Fr. John Guy Winfrey

About Fr. John Guy Winfrey

Fr. John Guy Winfrey is an archpriest in the Antiochian Orthodox Christian Archdiocese of North America, serving the parish of St. George Church in Grand Rapids, Michigan.

4 comments:

  1. Father, Bless,

    With respect, what if the flag is burned as a desperate cry against the murder of millions of unborn children and/or wanton killing of thousands in unjust wars *because* these are things that displease God and the one burning the flag is expressing himself against the organization that promotes and carries out these evil, Godless tragedies?

    What if the burning is done by one who has not turned away from God, but can clearly see that the government and culture represented by the flag have turned their backs?

    I can see no equivalence of the symbols of the State with one’s faith or lack thereof in God. Sure, there may be some who hate everything and want to tear it all down, but I don’t think burning the flag (or sitting out the National Anthem, etc) are indicators of faithlessness.

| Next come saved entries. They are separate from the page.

/-! ### Finite Ising laws integrate everything -/

/-- Every continuous function is integrable against a finite Ising magnetization law (a finitely
supported measure). [folklore] -/
theorem integrable_isingMagnetizationLaw {n : ℕ} (J : Fin n → Fin n → ℝ) (w : Fin n → ℝ)
    {E : Type*} [NormedAddCommGroup E] {g : ℝ → E} (hg : Continuous g) :
    Integrable g (isingMagnetizationLaw n J w : Measure ℝ) := by
  change Integrable g ((isingPairPMF J).map (weightedMagnetization w)).toMeasure
  rw [← PMF.toMeasure_map (weightedMagnetization w) (isingPairPMF J) (measurable_of_config _)]
  exact (integrable_map_measure hg.aestronglyMeasurable
    (measurable_of_config _).aemeasurable).2 Integrable.of_finite

/-! ### Elementary exponential bounds -/

/-- `e^{a|u|} ≤ e^{a²/4} e^{u²}` (from `(|u| - a/2)² ≥ 0`). [folklore] -/
theorem exp_mul_abs_le (a u : ℝ) :
    Real.exp (a * |u|) ≤ Real.exp (a ^ 2 / 4) * Real.exp (1 * u ^ 2) := by
  rw [← Real.exp_add]
  refine Real.exp_le_exp.2 ?_
  nlinarith [sq_nonneg (|u| - a / 2), sq_abs u]

/-- `‖e^{zu}‖ ≤ e^{a|u|}` when `‖z‖ ≤ a`. [folklore] -/
theorem norm_cexp_mul_le {z : ℂ} {a : ℝ} (hz : ‖z‖ ≤ a) (u : ℝ) :
    ‖Complex.exp (z * u)‖ ≤ Real.exp (a * |u|) := by
  rw [Complex.norm_exp, Real.exp_le_exp, Complex.re_mul_ofReal]
  calc z.re * u ≤ |z.re * u| := le_abs_self _
    _ = |z.re| * |u| := abs_mul _ _
    _ ≤ a * |u| := by
      gcongr
      exact (Complex.abs_re_le_norm z).trans hz

/-- Mean-value estimate `‖e^{zu} - e^{z'u}‖ ≤ ‖z - z'‖ e^{(R+1)|u|}` on the disc `‖·‖ ≤ R`.
[folklore] -/
theorem norm_cexp_sub_cexp_le {R : ℝ} {z z' : ℂ} (hz : z ∈ closedBall (0 : ℂ) R)
    (hz' : z' ∈ closedBall (0 : ℂ) R) (u : ℝ) :
    ‖Complex.exp (z * u) - Complex.exp (z' * u)‖ ≤ Real.exp ((R + 1) * |u|) * ‖z - z'‖ := by
  have hderiv : ∀ ζ ∈ closedBall (0 : ℂ) R, HasDerivWithinAt (fun ζ : ℂ => Complex.exp (ζ * u))
      (Complex.exp (ζ * u) * u) (closedBall (0 : ℂ) R) ζ :=
    fun ζ _ => ((hasDerivAt_mul_const (u : ℂ)).cexp).hasDerivWithinAt
  have hbound : ∀ ζ ∈ closedBall (0 : ℂ) R,
      ‖Complex.exp (ζ * u) * u‖ ≤ Real.exp ((R + 1) * |u|) := by
    intro ζ hζ
    rw [norm_mul, Complex.norm_real, Real.norm_eq_abs, add_mul, Real.exp_add, one_mul]
    gcongr
    · exact norm_cexp_mul_le (mem_closedBall_zero_iff.1 hζ) u
    · linarith [Real.add_one_le_exp |u|]
  exact (convex_closedBall (0 : ℂ) R).norm_image_sub_le_of_norm_hasDerivWithin_le hderiv hbound
    hz' hz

    You wrote “The symbolism of the flag is complex.” I would suggest that the symbolism of burning the flag is also complex.

    Please pray for me.
    Scott

    1. I have seen no one burning flags because of abortion. Nor have I seen people specifically burning flags because of unjust wars. There is a highly materialist motivation in what we see today. But, there may be some few somewhere who have not turned their backs on God and do so. But loving God would also include respecting the state. For example, I would never burn the flag of another country — even if I disagreed with everything they stand for.

  2. When I read your “ponderings,” I was immediately struck by a sadness that people who burn the flag are so desperate. Their internal cries of aloneness speak volumes. They seem to be totally lost, but I believe God can reach them, and I pray that He will touch them. One wonders about their caregivers who, somehow, did not teach them about sacred things. Were they disillusioned too?